== Supplied material ==
____

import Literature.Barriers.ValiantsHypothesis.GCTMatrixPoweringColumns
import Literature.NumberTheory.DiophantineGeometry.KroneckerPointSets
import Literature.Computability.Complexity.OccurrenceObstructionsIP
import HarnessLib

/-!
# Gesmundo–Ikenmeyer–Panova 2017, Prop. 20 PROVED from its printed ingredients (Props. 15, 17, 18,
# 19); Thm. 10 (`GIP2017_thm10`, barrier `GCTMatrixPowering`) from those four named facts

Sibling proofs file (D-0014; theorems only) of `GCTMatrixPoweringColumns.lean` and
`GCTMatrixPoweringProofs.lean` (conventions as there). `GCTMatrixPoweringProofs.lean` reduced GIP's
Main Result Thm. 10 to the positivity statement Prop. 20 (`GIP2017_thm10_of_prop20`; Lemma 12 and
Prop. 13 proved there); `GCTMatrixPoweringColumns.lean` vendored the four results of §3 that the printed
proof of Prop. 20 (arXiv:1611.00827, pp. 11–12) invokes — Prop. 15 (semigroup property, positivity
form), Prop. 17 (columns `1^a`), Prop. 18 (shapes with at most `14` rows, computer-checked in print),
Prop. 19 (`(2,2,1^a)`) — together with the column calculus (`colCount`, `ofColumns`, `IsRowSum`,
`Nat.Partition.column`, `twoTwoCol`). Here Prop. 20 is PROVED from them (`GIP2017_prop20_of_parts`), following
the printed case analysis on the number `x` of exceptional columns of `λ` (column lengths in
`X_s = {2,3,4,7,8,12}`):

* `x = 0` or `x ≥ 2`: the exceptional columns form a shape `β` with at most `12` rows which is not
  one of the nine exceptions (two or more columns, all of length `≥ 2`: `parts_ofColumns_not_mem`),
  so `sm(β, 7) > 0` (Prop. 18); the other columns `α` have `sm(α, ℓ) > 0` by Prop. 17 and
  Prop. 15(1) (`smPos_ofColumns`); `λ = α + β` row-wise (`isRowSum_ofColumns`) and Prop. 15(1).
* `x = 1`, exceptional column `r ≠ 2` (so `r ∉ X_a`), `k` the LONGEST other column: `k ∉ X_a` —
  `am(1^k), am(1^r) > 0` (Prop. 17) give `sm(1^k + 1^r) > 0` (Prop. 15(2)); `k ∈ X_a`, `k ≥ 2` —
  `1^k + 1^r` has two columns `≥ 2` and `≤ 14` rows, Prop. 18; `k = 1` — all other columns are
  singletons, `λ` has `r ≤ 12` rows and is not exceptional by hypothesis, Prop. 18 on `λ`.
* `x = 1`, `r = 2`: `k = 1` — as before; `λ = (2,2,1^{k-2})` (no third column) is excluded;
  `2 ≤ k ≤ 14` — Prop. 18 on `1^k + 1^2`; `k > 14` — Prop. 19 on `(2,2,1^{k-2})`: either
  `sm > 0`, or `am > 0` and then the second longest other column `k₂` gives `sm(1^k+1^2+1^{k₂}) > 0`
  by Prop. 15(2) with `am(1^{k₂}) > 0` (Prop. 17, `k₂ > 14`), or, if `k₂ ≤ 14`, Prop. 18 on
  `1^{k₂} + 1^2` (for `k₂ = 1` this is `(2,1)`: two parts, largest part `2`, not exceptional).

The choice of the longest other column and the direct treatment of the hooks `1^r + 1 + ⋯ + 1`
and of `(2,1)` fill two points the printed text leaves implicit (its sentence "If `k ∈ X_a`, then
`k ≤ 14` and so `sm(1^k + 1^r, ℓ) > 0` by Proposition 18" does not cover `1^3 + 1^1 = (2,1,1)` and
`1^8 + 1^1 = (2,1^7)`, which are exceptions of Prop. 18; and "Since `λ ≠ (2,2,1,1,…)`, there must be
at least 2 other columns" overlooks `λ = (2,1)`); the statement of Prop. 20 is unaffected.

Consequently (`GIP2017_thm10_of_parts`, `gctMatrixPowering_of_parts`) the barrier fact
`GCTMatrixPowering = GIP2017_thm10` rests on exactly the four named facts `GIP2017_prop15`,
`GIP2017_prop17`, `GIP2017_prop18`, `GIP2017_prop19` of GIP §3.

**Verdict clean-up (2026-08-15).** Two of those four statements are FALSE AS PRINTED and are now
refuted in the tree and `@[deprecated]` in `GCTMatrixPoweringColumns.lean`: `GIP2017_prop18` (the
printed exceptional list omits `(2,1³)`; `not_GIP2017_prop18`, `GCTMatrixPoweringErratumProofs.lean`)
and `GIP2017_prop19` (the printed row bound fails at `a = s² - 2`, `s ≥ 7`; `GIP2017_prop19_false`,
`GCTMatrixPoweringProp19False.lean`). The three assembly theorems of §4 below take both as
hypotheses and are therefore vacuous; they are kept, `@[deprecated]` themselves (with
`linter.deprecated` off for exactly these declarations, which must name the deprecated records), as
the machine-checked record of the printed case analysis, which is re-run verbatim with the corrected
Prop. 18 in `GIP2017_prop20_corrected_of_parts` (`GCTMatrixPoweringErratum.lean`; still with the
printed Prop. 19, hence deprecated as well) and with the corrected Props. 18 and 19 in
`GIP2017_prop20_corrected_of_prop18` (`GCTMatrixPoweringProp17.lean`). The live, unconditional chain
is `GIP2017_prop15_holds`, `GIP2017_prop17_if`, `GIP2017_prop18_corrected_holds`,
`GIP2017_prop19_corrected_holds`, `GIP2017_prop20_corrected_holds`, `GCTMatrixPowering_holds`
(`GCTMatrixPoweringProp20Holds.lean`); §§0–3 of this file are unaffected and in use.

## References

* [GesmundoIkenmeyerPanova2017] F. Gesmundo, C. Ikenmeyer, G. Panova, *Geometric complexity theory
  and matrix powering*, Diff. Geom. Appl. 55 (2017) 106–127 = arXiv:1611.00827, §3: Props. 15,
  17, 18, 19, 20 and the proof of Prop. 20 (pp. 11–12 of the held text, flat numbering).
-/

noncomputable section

____

== Problem statement ==
Repeat each record in full; every line must match exactly.

== Reply to the task ==
import Literature.Barriers.ValiantsHypothesis.GCTMatrixPoweringColumns
import Literature.NumberTheory.DiophantineGeometry.KroneckerPointSets
import Literature.Computability.Complexity.OccurrenceObstructionsIP
import HarnessLib

/-!
# Gesmundo–Ikenmeyer–Panova 2017, Prop. 20 PROVED from its printed ingredients (Props. 15, 17, 18,
# 19); Thm. 10 (`GIP2017_thm10`, barrier `GCTMatrixPowering`) from those four named facts

Sibling proofs file (D-0014; theorems only) of `GCTMatrixPoweringColumns.lean` and
`GCTMatrixPoweringProofs.lean` (conventions as there). `GCTMatrixPoweringProofs.lean` reduced GIP's
Main Result Thm. 10 to the positivity statement Prop. 20 (`GIP2017_thm10_of_prop20`; Lemma 12 and
Prop. 13 proved there); `GCTMatrixPoweringColumns.lean` vendored the four results of §3 that the printed
proof of Prop. 20 (arXiv:1611.00827, pp. 11–12) invokes — Prop. 15 (semigroup property, positivity
form), Prop. 17 (columns `1^a`), Prop. 18 (shapes with at most `14` rows, computer-checked in print),
Prop. 19 (`(2,2,1^a)`) — together with the column calculus (`colCount`, `ofColumns`, `IsRowSum`,
`Nat.Partition.column`, `twoTwoCol`). Here Prop. 20 is PROVED from them (`GIP2017_prop20_of_parts`), following
the printed case analysis on the number `x` of exceptional columns of `λ` (column lengths in
`X_s = {2,3,4,7,8,12}`):

* `x = 0` or `x ≥ 2`: the exceptional columns form a shape `β` with at most `12` rows which is not
  one of the nine exceptions (two or more columns, all of length `≥ 2`: `parts_ofColumns_not_mem`),
  so `sm(β, 7) > 0` (Prop. 18); the other columns `α` have `sm(α, ℓ) > 0` by Prop. 17 and
  Prop. 15(1) (`smPos_ofColumns`); `λ = α + β` row-wise (`isRowSum_ofColumns`) and Prop. 15(1).
* `x = 1`, exceptional column `r ≠ 2` (so `r ∉ X_a`), `k` the LONGEST other column: `k ∉ X_a` —
  `am(1^k), am(1^r) > 0` (Prop. 17) give `sm(1^k + 1^r) > 0` (Prop. 15(2)); `k ∈ X_a`, `k ≥ 2` —
  `1^k + 1^r` has two columns `≥ 2` and `≤ 14` rows, Prop. 18; `k = 1` — all other columns are
  singletons, `λ` has `r ≤ 12` rows and is not exceptional by hypothesis, Prop. 18 on `λ`.
* `x = 1`, `r = 2`: `k = 1` — as before; `λ = (2,2,1^{k-2})` (no third column) is excluded;
  `2 ≤ k ≤ 14` — Prop. 18 on `1^k + 1^2`; `k > 14` — Prop. 19 on `(2,2,1^{k-2})`: either
  `sm > 0`, or `am > 0` and then the second longest other column `k₂` gives `sm(1^k+1^2+1^{k₂}) > 0`
  by Prop. 15(2) with `am(1^{k₂}) > 0` (Prop. 17, `k₂ > 14`), or, if `k₂ ≤ 14`, Prop. 18 on
  `1^{k₂} + 1^2` (for `k₂ = 1` this is `(2,1)`: two parts, largest part `2`, not exceptional).

The choice of the longest other column and the direct treatment of the hooks `1^r + 1 + ⋯ + 1`
and of `(2,1)` fill two points the printed text leaves implicit (its sentence "If `k ∈ X_a`, then
`k ≤ 14` and so `sm(1^k + 1^r, ℓ) > 0` by Proposition 18" does not cover `1^3 + 1^1 = (2,1,1)` and
`1^8 + 1^1 = (2,1^7)`, which are exceptions of Prop. 18; and "Since `λ ≠ (2,2,1,1,…)`, there must be
at least 2 other columns" overlooks `λ = (2,1)`); the statement of Prop. 20 is unaffected.

Consequently (`GIP2017_thm10_of_parts`, `gctMatrixPowering_of_parts`) the barrier fact
`GCTMatrixPowering = GIP2017_thm10` rests on exactly the four named facts `GIP2017_prop15`,
`GIP2017_prop17`, `GIP2017_prop18`, `GIP2017_prop19` of GIP §3.

**Verdict clean-up (2026-08-15).** Two of those four statements are FALSE AS PRINTED and are now
refuted in the tree and `@[deprecated]` in `GCTMatrixPoweringColumns.lean`: `GIP2017_prop18` (the
printed exceptional list omits `(2,1³)`; `not_GIP2017_prop18`, `GCTMatrixPoweringErratumProofs.lean`)
and `GIP2017_prop19` (the printed row bound fails at `a = s² - 2`, `s ≥ 7`; `GIP2017_prop19_false`,
`GCTMatrixPoweringProp19False.lean`). The three assembly theorems of §4 below take both as
hypotheses and are therefore vacuous; they are kept, `@[deprecated]` themselves (with
`linter.deprecated` off for exactly these declarations, which must name the deprecated records), as
the machine-checked record of the printed case analysis, which is re-run verbatim with the corrected
Prop. 18 in `GIP2017_prop20_corrected_of_parts` (`GCTMatrixPoweringErratum.lean`; still with the
printed Prop. 19, hence deprecated as well) and with the corrected Props. 18 and 19 in
`GIP2017_prop20_corrected_of_prop18` (`GCTMatrixPoweringProp17.lean`). The live, unconditional chain
is `GIP2017_prop15_holds`, `GIP2017_prop17_if`, `GIP2017_prop18_corrected_holds`,
`GIP2017_prop19_corrected_holds`, `GIP2017_prop20_corrected_holds`, `GCTMatrixPowering_holds`
(`GCTMatrixPoweringProp20Holds.lean`); §§0–3 of this file are unaffected and in use.

## References

* [GesmundoIkenmeyerPanova2017] F. Gesmundo, C. Ikenmeyer, G. Panova, *Geometric complexity theory
  and matrix powering*, Diff. Geom. Appl. 55 (2017) 106–127 = arXiv:1611.00827, §3: Props. 15,
  17, 18, 19, 20 and the proof of Prop. 20 (pp. 11–12 of the held text, flat numbering).
-/

noncomputable section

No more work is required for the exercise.